Task description: Return the data below exactly, but only from the line containing "hessT L (tj₂ k q) (tj₂ k' q') w" through the line containing "rw [tj₂_eq_kkt_mul_sgn, tj₂_eq_kkt_mul_sgn]", with both of those lines included.

[[ Records to process, beginning ]]

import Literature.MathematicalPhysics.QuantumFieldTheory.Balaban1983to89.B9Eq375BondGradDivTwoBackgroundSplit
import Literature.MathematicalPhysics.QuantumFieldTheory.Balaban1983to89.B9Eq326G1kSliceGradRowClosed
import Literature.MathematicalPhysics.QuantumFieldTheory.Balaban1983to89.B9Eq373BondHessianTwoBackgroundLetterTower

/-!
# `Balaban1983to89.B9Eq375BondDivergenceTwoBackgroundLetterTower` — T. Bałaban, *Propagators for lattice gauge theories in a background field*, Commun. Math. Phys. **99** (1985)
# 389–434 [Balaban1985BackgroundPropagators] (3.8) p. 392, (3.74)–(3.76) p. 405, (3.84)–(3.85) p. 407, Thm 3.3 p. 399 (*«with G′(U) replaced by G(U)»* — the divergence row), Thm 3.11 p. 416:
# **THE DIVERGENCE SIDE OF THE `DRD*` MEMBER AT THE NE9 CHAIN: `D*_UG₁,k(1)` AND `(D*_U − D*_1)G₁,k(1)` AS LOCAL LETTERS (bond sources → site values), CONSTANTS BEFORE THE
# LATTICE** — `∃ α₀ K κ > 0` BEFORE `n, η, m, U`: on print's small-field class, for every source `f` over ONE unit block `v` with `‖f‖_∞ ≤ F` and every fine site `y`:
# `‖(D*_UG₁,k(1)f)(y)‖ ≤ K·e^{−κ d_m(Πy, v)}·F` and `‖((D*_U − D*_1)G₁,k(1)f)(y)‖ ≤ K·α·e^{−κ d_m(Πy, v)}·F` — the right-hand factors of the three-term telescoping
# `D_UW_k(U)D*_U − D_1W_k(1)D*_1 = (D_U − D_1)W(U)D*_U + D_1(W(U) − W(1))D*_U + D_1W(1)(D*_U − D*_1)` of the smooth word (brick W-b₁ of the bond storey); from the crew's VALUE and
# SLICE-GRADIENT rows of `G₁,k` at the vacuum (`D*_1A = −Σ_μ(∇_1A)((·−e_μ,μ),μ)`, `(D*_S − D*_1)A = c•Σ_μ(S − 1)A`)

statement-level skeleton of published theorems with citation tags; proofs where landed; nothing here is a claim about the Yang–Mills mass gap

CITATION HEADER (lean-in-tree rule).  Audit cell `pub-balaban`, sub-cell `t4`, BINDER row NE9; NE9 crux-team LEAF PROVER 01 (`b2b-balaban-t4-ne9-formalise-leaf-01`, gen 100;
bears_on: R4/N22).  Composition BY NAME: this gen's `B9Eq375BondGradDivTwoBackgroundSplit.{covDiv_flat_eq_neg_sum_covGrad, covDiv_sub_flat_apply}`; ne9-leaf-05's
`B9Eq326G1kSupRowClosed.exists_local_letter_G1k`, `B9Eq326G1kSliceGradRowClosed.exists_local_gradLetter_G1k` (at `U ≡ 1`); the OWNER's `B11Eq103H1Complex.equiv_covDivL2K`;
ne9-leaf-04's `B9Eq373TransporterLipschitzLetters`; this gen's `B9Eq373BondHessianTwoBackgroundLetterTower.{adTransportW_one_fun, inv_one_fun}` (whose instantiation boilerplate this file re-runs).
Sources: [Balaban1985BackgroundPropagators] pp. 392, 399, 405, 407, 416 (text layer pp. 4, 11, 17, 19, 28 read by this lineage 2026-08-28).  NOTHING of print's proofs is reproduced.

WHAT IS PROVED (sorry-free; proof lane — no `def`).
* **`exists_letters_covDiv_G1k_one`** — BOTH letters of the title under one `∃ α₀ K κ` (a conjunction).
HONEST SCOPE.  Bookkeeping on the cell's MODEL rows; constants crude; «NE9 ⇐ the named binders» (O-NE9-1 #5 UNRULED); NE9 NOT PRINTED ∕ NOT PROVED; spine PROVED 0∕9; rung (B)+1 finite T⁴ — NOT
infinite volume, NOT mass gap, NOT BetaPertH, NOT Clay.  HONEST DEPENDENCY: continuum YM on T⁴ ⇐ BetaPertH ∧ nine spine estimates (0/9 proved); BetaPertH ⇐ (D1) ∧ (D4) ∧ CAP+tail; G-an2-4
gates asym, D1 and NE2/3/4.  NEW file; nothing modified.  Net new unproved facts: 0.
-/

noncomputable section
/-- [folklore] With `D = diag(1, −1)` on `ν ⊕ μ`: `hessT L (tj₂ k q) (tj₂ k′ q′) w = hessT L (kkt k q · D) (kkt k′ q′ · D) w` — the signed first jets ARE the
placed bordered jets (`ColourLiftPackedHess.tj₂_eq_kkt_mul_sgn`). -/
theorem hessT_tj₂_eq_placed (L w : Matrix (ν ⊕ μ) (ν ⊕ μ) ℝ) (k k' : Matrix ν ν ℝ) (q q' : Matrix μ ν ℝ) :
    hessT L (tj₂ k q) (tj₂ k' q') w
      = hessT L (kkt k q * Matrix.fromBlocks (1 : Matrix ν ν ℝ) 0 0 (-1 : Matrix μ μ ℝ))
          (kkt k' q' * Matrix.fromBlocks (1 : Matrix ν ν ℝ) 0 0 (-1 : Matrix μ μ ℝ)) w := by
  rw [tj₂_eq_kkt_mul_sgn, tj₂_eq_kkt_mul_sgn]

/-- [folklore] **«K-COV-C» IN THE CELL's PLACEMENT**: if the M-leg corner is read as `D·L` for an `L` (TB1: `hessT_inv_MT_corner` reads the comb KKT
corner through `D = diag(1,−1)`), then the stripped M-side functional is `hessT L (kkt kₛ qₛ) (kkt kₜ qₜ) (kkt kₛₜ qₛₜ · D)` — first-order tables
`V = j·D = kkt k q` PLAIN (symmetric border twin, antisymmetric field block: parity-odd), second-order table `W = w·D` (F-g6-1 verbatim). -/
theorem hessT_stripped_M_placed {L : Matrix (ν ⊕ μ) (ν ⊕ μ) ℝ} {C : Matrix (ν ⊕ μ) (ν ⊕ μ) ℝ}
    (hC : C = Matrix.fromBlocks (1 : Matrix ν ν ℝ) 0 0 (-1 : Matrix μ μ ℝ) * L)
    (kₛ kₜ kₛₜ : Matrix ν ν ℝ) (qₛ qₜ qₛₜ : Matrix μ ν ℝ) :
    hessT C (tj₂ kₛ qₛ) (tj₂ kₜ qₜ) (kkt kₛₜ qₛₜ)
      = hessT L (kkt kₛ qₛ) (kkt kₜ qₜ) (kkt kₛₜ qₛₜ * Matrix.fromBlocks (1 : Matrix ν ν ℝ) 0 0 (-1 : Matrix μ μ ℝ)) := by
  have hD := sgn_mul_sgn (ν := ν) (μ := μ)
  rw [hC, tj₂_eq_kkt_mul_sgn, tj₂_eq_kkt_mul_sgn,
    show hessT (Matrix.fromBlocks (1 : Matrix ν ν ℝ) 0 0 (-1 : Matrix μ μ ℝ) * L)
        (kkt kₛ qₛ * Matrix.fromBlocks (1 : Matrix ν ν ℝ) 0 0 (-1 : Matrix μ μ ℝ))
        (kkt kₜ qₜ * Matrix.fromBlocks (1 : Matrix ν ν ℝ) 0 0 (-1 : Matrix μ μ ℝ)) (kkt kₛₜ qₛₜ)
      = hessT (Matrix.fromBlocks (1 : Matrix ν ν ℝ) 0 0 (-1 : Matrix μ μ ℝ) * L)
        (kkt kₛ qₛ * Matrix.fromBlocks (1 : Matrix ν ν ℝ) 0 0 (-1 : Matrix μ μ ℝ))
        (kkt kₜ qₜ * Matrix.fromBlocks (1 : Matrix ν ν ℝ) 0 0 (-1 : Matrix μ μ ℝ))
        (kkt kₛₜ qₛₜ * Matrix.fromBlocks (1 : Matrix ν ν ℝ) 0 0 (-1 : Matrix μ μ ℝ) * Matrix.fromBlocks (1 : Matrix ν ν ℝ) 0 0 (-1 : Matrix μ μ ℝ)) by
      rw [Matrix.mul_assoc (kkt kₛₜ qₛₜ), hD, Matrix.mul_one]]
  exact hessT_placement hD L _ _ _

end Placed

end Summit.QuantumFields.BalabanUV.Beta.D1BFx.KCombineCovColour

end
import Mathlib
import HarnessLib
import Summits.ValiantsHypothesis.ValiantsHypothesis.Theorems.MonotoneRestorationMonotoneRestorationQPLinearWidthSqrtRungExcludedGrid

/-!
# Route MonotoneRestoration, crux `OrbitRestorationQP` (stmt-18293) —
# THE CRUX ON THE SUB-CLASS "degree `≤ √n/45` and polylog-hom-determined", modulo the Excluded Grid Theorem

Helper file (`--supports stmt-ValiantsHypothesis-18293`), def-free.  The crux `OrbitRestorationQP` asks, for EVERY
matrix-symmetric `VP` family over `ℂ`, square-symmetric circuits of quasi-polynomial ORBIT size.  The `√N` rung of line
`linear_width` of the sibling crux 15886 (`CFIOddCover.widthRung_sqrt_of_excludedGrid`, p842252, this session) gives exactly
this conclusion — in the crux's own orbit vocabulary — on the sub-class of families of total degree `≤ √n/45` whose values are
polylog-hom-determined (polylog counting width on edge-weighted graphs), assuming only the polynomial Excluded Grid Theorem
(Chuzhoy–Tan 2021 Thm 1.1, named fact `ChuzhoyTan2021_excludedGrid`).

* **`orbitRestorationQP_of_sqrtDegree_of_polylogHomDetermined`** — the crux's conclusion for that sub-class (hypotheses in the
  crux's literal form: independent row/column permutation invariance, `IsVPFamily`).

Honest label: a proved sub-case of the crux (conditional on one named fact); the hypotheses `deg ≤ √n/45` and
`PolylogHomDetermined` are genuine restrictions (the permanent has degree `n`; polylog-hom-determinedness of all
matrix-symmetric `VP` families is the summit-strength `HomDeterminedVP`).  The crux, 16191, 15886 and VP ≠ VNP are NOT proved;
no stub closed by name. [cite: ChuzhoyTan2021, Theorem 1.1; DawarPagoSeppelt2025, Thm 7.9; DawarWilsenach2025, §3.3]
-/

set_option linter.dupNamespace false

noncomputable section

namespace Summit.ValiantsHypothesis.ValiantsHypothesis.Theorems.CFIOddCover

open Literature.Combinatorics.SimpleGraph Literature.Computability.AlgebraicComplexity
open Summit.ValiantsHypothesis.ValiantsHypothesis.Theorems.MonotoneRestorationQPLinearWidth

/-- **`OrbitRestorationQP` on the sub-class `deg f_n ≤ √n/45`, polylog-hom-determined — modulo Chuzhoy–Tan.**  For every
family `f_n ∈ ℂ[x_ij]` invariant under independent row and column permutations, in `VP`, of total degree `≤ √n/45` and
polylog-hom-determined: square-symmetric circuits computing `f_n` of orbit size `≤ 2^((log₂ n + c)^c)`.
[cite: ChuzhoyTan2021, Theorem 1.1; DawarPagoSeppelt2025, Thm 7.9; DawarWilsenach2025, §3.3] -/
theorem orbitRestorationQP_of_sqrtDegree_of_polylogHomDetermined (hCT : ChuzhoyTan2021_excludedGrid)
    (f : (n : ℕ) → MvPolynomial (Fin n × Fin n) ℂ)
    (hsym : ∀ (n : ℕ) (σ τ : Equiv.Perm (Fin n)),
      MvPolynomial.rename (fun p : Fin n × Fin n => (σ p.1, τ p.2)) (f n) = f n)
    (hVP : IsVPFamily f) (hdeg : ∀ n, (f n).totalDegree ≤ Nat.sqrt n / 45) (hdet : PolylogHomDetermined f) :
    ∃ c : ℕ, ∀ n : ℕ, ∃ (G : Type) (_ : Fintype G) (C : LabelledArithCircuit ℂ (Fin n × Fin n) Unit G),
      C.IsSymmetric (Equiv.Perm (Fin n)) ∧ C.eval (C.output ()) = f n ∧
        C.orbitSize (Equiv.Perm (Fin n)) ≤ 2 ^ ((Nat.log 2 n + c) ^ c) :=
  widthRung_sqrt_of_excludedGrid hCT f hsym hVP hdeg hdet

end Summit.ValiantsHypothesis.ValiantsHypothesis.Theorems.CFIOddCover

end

[[ Records to process, end ]]

Written reply:
    hessT L (tj₂ k q) (tj₂ k' q') w
      = hessT L (kkt k q * Matrix.fromBlocks (1 : Matrix ν ν ℝ) 0 0 (-1 : Matrix μ μ ℝ))
          (kkt k' q' * Matrix.fromBlocks (1 : Matrix ν ν ℝ) 0 0 (-1 : Matrix μ μ ℝ)) w := by
  rw [tj₂_eq_kkt_mul_sgn, tj₂_eq_kkt_mul_sgn]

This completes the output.